▶ **What this task involves**: Each line from the line containing "photonOrbitRadius M x *" through the last line of the entries is to be reproduced exactly as it stands.

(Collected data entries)

┏━━

import Mathlib
import HarnessLib
import Literature.Analysis.FluidPDE.VorticityCalculus
import Summits.NavierStokesRegularity.NavierStokesRegularity.Theses.PoloidalWindowDoor
import Summits.NavierStokesRegularity.NavierStokesRegularity.Theses.LoopPeriodRatchet
import Summits.NavierStokesRegularity.NavierStokesRegularity.Theorems.PoloidalWindowDoorPoloidalWindowRigidityWindow
import Summits.NavierStokesRegularity.NavierStokesRegularity.Theorems.SymmetryModuliCountSymmetricLiouville
import Summits.NavierStokesRegularity.NavierStokesRegularity.Theorems.PoloidalWindowDoorPoloidalWindowRigidityHotLoopsReduction
import Summits.NavierStokesRegularity.NavierStokesRegularity.Theorems.PoloidalWindowDoorPoloidalWindowRigidityHotHullCompactness
import Summits.NavierStokesRegularity.NavierStokesRegularity.Theorems.PoloidalWindowDoorPoloidalWindowRigidityPoloidalExtremal
import Summits.NavierStokesRegularity.NavierStokesRegularity.Theorems.PoloidalWindowDoorPoloidalWindowRigidityPoloidalExtremalSelfRecurrent
import Summits.NavierStokesRegularity.NavierStokesRegularity.Theorems.PoloidalWindowDoorPoloidalWindowRigiditySymmetryGerms
import Summits.NavierStokesRegularity.NavierStokesRegularity.Theorems.PoloidalWindowDoorPoloidalWindowRigidityVerticalShearGerm
import Summits.NavierStokesRegularity.NavierStokesRegularity.Theorems.PoloidalWindowDoorLrcModEntireFarThreadReduction
import Summits.NavierStokesRegularity.NavierStokesRegularity.Theorems.PoloidalWindowDoorLrcModEntireThreadDichotomy
import Summits.NavierStokesRegularity.NavierStokesRegularity.Theorems.PoloidalWindowDoorLrcModEntireThreadPins
import Summits.NavierStokesRegularity.NavierStokesRegularity.Theorems.PoloidalWindowDoorLrcModEntireIff
import Summits.NavierStokesRegularity.NavierStokesRegularity.Theorems.PoloidalWindowDoorLrcModEntireUntwistedGerm
import Summits.NavierStokesRegularity.NavierStokesRegularity.Theorems.PoloidalWindowDoorLrcModEntireTwistingTHLocalHypGerm
import Summits.NavierStokesRegularity.NavierStokesRegularity.Theorems.PoloidalWindowDoorLrcModEntireTwistingTHLocalNonUmbilic
import Summits.NavierStokesRegularity.NavierStokesRegularity.Theorems.PoloidalWindowDoorLrcModEntireTwistingTHLocalGalilean
import Summits.NavierStokesRegularity.NavierStokesRegularity.Theorems.PoloidalWindowDoorLrcModEntireTwistingTHLocalNormalFormRS
import Summits.NavierStokesRegularity.NavierStokesRegularity.Theorems.SymmetricLiouville.Negative.SmallConstantGap
import Summits.NavierStokesRegularity.NavierStokesRegularity.Theorems.SymmetricLiouville.Negative.NonlinearLoadBearing
import Summits.NavierStokesRegularity.NavierStokesRegularity.Theorems.PoloidalWindowDoorPoloidalWindowRigidityLeastPinAnisotropicGap
import Summits.NavierStokesRegularity.NavierStokesRegularity.Theorems.PoloidalWindowDoorPoloidalWindowRigidityLeastPinNoPinLoss
import Summits.NavierStokesRegularity.NavierStokesRegularity.Theorems.PoloidalWindowDoorPoloidalWindowRigidityEternalCoreParaboloidGap
import Summits.NavierStokesRegularity.NavierStokesRegularity.Theorems.PoloidalWindowDoorPoloidalWindowRigidityEternalCoreScalingCore
import Literature.Analysis.FluidPDE.TypeIAncientMildRescale
import Literature.Analysis.FluidPDE.NSBoundedMildSmoothing
import Summits.NavierStokesRegularity.NavierStokesRegularity.Theorems.PoloidalWindowDoorPoloidalWindowRigidityHotSplitRidgeKernels
import Summits.NavierStokesRegularity.NavierStokesRegularity.Theorems.PoloidalWindowDoorPoloidalWindowRigidityStrata
import Summits.NavierStokesRegularity.NavierStokesRegularity.Theorems.PoloidalWindowDoorPoloidalWindowRigidityHotHullSlabUniform
import Literature.Analysis.FluidPDE.AxisymmetricEuler
import Summits.NavierStokesRegularity.NavierStokesRegularity.Theorems.SymmetryModuliCountAxisymEndLiouville
/-- **Θ-admissibility** of null constants of motion `(E, L, Q)` at spin `a`: the null polar
potential `Θ(z) = Q + z²(a²E² − L²/(1 − z²))`, `z = cos θ`, is non-negative at some `|z| < 1`,
i.e. `(E, L, Q)` are the constants of an actual null geodesic (vortical constants `Q < 0`,
`|L| < |aE|` included). Carter 1968, §4 (the `θ`-equation); cf. `Kerr.polarPotential` (unit
mass). [cite: Carter1968, §4] -/
def NullThetaAdmissible (a E L Q : ℝ) : Prop :=
  ∃ z : ℝ, z ^ 2 < 1 ∧ 0 ≤ Q + z ^ 2 * (a ^ 2 * E ^ 2 - L ^ 2 / (1 - z ^ 2))

/-- `(E, L) ↦ (−E, −L)` is a symmetry of the null radial potential. [folklore] -/
theorem nullRadialPotential_neg_neg (M a E L Q : ℝ) :
    nullRadialPotential M a (-E) (-L) Q = nullRadialPotential M a E L Q := by
  funext r
  unfold nullRadialPotential
  ring

/-- `(E, L) ↦ (−E, −L)` preserves Θ-admissibility. [folklore] -/
theorem nullThetaAdmissible_neg_neg {a E L Q : ℝ} (h : NullThetaAdmissible a E L Q) :
    NullThetaAdmissible a (-E) (-L) Q := by
  obtain ⟨z, hz, hΘ⟩ := h
  exact ⟨z, hz, by simpa only [even_two.neg_pow] using hΘ⟩

/-- Θ-admissibility bounds the Carter constant from below: `Q ≥ −a²E²`. [folklore] -/
theorem NullThetaAdmissible.neg_sq_mul_sq_le {a E L Q : ℝ} (h : NullThetaAdmissible a E L Q) :
    -(a ^ 2 * E ^ 2) ≤ Q := by
  obtain ⟨z, hz, hΘ⟩ := h
  have h1z : 0 < 1 - z ^ 2 := by linarith
  have hL : 0 ≤ L ^ 2 / (1 - z ^ 2) := div_nonneg (sq_nonneg L) h1z.le
  have hz0 : 0 ≤ z ^ 2 := sq_nonneg z
  have hz1 : z ^ 2 ≤ 1 := hz.le
  have h2 : z ^ 2 * (a ^ 2 * E ^ 2 - L ^ 2 / (1 - z ^ 2)) ≤ z ^ 2 * (a ^ 2 * E ^ 2) :=
    mul_le_mul_of_nonneg_left (by linarith) hz0
  have h3 : z ^ 2 * (a ^ 2 * E ^ 2) ≤ 1 * (a ^ 2 * E ^ 2) :=
    mul_le_mul_of_nonneg_right hz1 (by positivity)
  linarith

/-- If `L² ≥ a²E²` (in particular for `E = 0`), Θ-admissibility forces `Q ≥ 0`. [folklore] -/
theorem NullThetaAdmissible.carter_nonneg {a E L Q : ℝ} (h : NullThetaAdmissible a E L Q)
    (hL : a ^ 2 * E ^ 2 ≤ L ^ 2) : 0 ≤ Q := by
  obtain ⟨z, hz, hΘ⟩ := h
  have h1z : 0 < 1 - z ^ 2 := by linarith
  have hfrac : L ^ 2 ≤ L ^ 2 / (1 - z ^ 2) := by
    rw [le_div_iff₀ h1z]
    nlinarith [sq_nonneg L, sq_nonneg z]
  have h2 : z ^ 2 * (a ^ 2 * E ^ 2 - L ^ 2 / (1 - z ^ 2)) ≤ 0 :=
    mul_nonpos_of_nonneg_of_nonpos (sq_nonneg z) (by linarith)
  linarith

/-- At a simultaneous zero of `P = E(c² + a²) − aL` and of the Carter quantity
`K = Q + (L − aE)²`, Θ-admissible constants are trivial: from `Θ(z) ≥ 0` and `K = 0` one gets
`(1 − z²)Θ(z) = −(L − (1 − z²)aE)² ≥ 0`, so `L = (1 − z²)aE`, `P = E(c² + z²a²)`, whence `E = 0`
for `c ≠ 0`, then `L = 0`, `Q = 0`. [folklore] -/
theorem NullThetaAdmissible.trivial_of_P_eq_zero_of_K_eq_zero {a E L Q c : ℝ}
    (h : NullThetaAdmissible a E L Q) (hc : c ≠ 0)
    (hP : E * (c ^ 2 + a ^ 2) - a * L = 0) (hK : Q + (L - a * E) ^ 2 = 0) :
    E = 0 ∧ L = 0 ∧ Q = 0 := by
  obtain ⟨z, hz, hΘ⟩ := h
  have h1z : 0 < 1 - z ^ 2 := by linarith
  -- clear the denominator in `Θ(z) ≥ 0`
  have hΘ' : 0 ≤ (1 - z ^ 2) * Q + z ^ 2 * ((1 - z ^ 2) * (a ^ 2 * E ^ 2) - L ^ 2) := by
    have := mul_nonneg h1z.le hΘ
    have e : (1 - z ^ 2) * (Q + z ^ 2 * (a ^ 2 * E ^ 2 - L ^ 2 / (1 - z ^ 2))) =
        (1 - z ^ 2) * Q + z ^ 2 * ((1 - z ^ 2) * (a ^ 2 * E ^ 2) - L ^ 2) := by
      field_simp
    linarith [e ▸ this]
  have hQ : Q = -(L - a * E) ^ 2 := by linarith
  have hsq : (L - (1 - z ^ 2) * (a * E)) ^ 2 ≤ 0 := by
    rw [hQ] at hΘ'
    nlinarith [hΘ']
  have hL : L = (1 - z ^ 2) * (a * E) := by
    nlinarith [sq_nonneg (L - (1 - z ^ 2) * (a * E))]
  have hP' : E * (c ^ 2 + z ^ 2 * a ^ 2) = 0 := by
    rw [hL] at hP
    linear_combination hP
  have hpos : 0 < c ^ 2 + z ^ 2 * a ^ 2 := by positivity
  have hE : E = 0 := by
    rcases mul_eq_zero.1 hP' with h | h
    · exact h
    · exact absurd h hpos.ne'
  refine ⟨hE, ?_, ?_⟩
  · rw [hL, hE]; ring
  · rw [hQ, hL, hE]; ring

/-! ### The derivative of the potential -/

/-- The `r`-derivative of the null radial potential:
`R′(r) = 4Er(E(r² + a²) − aL) − (2r − 2M)(Q + (L − aE)²)`. [folklore] -/
theorem hasDerivAt_nullRadialPotential (M a E L Q r : ℝ) :
    HasDerivAt (nullRadialPotential M a E L Q)
      (4 * E * r * (E * (r ^ 2 + a ^ 2) - a * L) - (2 * r - 2 * M) * (Q + (L - a * E) ^ 2)) r := by
  have h1 : HasDerivAt (fun r : ℝ => E * (r ^ 2 + a ^ 2) - a * L) (E * (2 * r)) r := by
    have := ((hasDerivAt_pow 2 r).add_const (a ^ 2)).const_mul E
    simpa using this.sub_const (a * L)
  have h2 : HasDerivAt (fun r : ℝ => r ^ 2 - 2 * M * r + a ^ 2) (2 * r - 2 * M) r := by
    have := ((hasDerivAt_pow 2 r).sub ((hasDerivAt_id r).const_mul (2 * M))).add_const (a ^ 2)
    simpa using this
  have h3 := (h1.pow 2).sub (h2.mul_const (Q + (L - a * E) ^ 2))
  have e : nullRadialPotential M a E L Q =
      fun r : ℝ => (E * (r ^ 2 + a ^ 2) - a * L) ^ 2 - (r ^ 2 - 2 * M * r + a ^ 2) *
        (Q + (L - a * E) ^ 2) := rfl
  rw [e]
  refine h3.congr_deriv ?_
  push_cast
  ring

/-- `R′` in closed form (`deriv` version of `hasDerivAt_nullRadialPotential`). [folklore] -/
theorem deriv_nullRadialPotential (M a E L Q r : ℝ) :
    deriv (nullRadialPotential M a E L Q) r =
      4 * E * r * (E * (r ^ 2 + a ^ 2) - a * L) - (2 * r - 2 * M) * (Q + (L - a * E) ^ 2) :=
  (hasDerivAt_nullRadialPotential M a E L Q r).deriv

/-- **The factorisation at a root.** If `R(c) = 0` then, with `s = L − aE`, `P = Ec² − as` and
`G = Ec(c² − 3Mc + 2a²) + (c − M)as`: `Δ(c) R′(c) = 2PG`. [folklore] -/
theorem delta_mul_deriv_nullRadialPotential_of_eq_zero {M a E L Q c : ℝ}
    (hroot : nullRadialPotential M a E L Q c = 0) :
    (c ^ 2 - 2 * M * c + a ^ 2) * deriv (nullRadialPotential M a E L Q) c =
      2 * (E * c ^ 2 - a * (L - a * E)) *
        (E * c * (c ^ 2 - 3 * M * c + 2 * a ^ 2) + (c - M) * a * (L - a * E)) := by
  rw [deriv_nullRadialPotential]
  unfold nullRadialPotential at hroot
  linear_combination (2 * c - 2 * M) * hroot

/-! ### The photon-orbit closed form at signed spin `|x| ≤ M` -/

/-- The photon-orbit cubic `√r (r − 3M) = 2x√M` for the closed form `r = photonOrbitRadius M x`
at every `|x| ≤ M` (the proof of `photonOrbit_cubic` uses only `−1 ≤ x/M ≤ 1`); for `x ≤ 0`
this is the PROGRADE branch of Bardeen–Press–Teukolsky's `r_ph = 2M{1 + cos[⅔ arccos(∓a/M)]}`
at spin `|x|`. [cite: BardeenPressTeukolsky1972, §II] -/
theorem photonOrbit_cubic_of_abs_le {M x : ℝ} (hM : 0 < M) (hx : |x| ≤ M) :
    photonOrbitSqrtRadius M x * (photonOrbitSqrtRadius M x ^ 2 - 3 * M) = 2 * x * √M := by
  have hs : 0 < √M := sqrt_pos.2 hM
  have hsq : √M ^ 2 = M := sq_sqrt hM.le
  have hxM : -1 ≤ x / M ∧ x / M ≤ 1 := by
    rw [abs_le] at hx
    constructor
    · rw [le_div_iff₀ hM]; linarith
    · rw [div_le_one hM]; linarith
  have h3 : cos (3 * photonOrbitAngle M x) = x / M := by
    have : 3 * photonOrbitAngle M x = arccos (x / M) := by unfold photonOrbitAngle; ring
    rw [this, cos_arccos hxM.1 hxM.2]
  rw [cos_three_mul] at h3
  set c := cos (photonOrbitAngle M x) with hc
  unfold photonOrbitSqrtRadius
  rw [← hc]
  have h5 : M * (4 * c ^ 3 - 3 * c) = x := by
    rw [h3]; field_simp
  have : 2 * √M * c * ((2 * √M * c) ^ 2 - 3 * M) = 2 * √M * (M * (4 * c ^ 3 - 3 * c)) := by
    rw [mul_pow, mul_pow, hsq]; ring
  rw [this, h5]
  ring

/-- Sbierski's `p(r) = r(r − 3M)² − 4x²M = 0` at `r = photonOrbitRadius M x`, every `|x| ≤ M`.
[cite: Sbierski2015, §7A (arXiv §3.2.1)] -/
theorem photonOrbit_p_eq_zero_of_abs_le {M x : ℝ} (hM : 0 < M) (hx : |x| ≤ M) :
    photonOrbitRadius M x * (photonOrbitRadius M x - 3 * M) ^ 2 - 4 * x ^ 2 * M = 0 := by
  have h := photonOrbit_cubic_of_abs_le hM hx
  have hsq : √M ^ 2 = M := sq_sqrt hM.le
  unfold photonOrbitRadius
  have : photonOrbitSqrtRadius M x ^ 2 * (photonOrbitSqrtRadius M x ^ 2 - 3 * M) ^ 2 =
      (photonOrbitSqrtRadius M x * (photonOrbitSqrtRadius M x ^ 2 - 3 * M)) ^ 2 := by ring
  rw [this, h, mul_pow, mul_pow, hsq]
  ring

┗━━

▶ **Answer to the problem**:
    photonOrbitRadius M x * (photonOrbitRadius M x - 3 * M) ^ 2 - 4 * x ^ 2 * M = 0 := by
  have h := photonOrbit_cubic_of_abs_le hM hx
  have hsq : √M ^ 2 = M := sq_sqrt hM.le
  unfold photonOrbitRadius
  have : photonOrbitSqrtRadius M x ^ 2 * (photonOrbitSqrtRadius M x ^ 2 - 3 * M) ^ 2 =
      (photonOrbitSqrtRadius M x * (photonOrbitSqrtRadius M x ^ 2 - 3 * M)) ^ 2 := by ring
  rw [this, h, mul_pow, mul_pow, hsq]
  ring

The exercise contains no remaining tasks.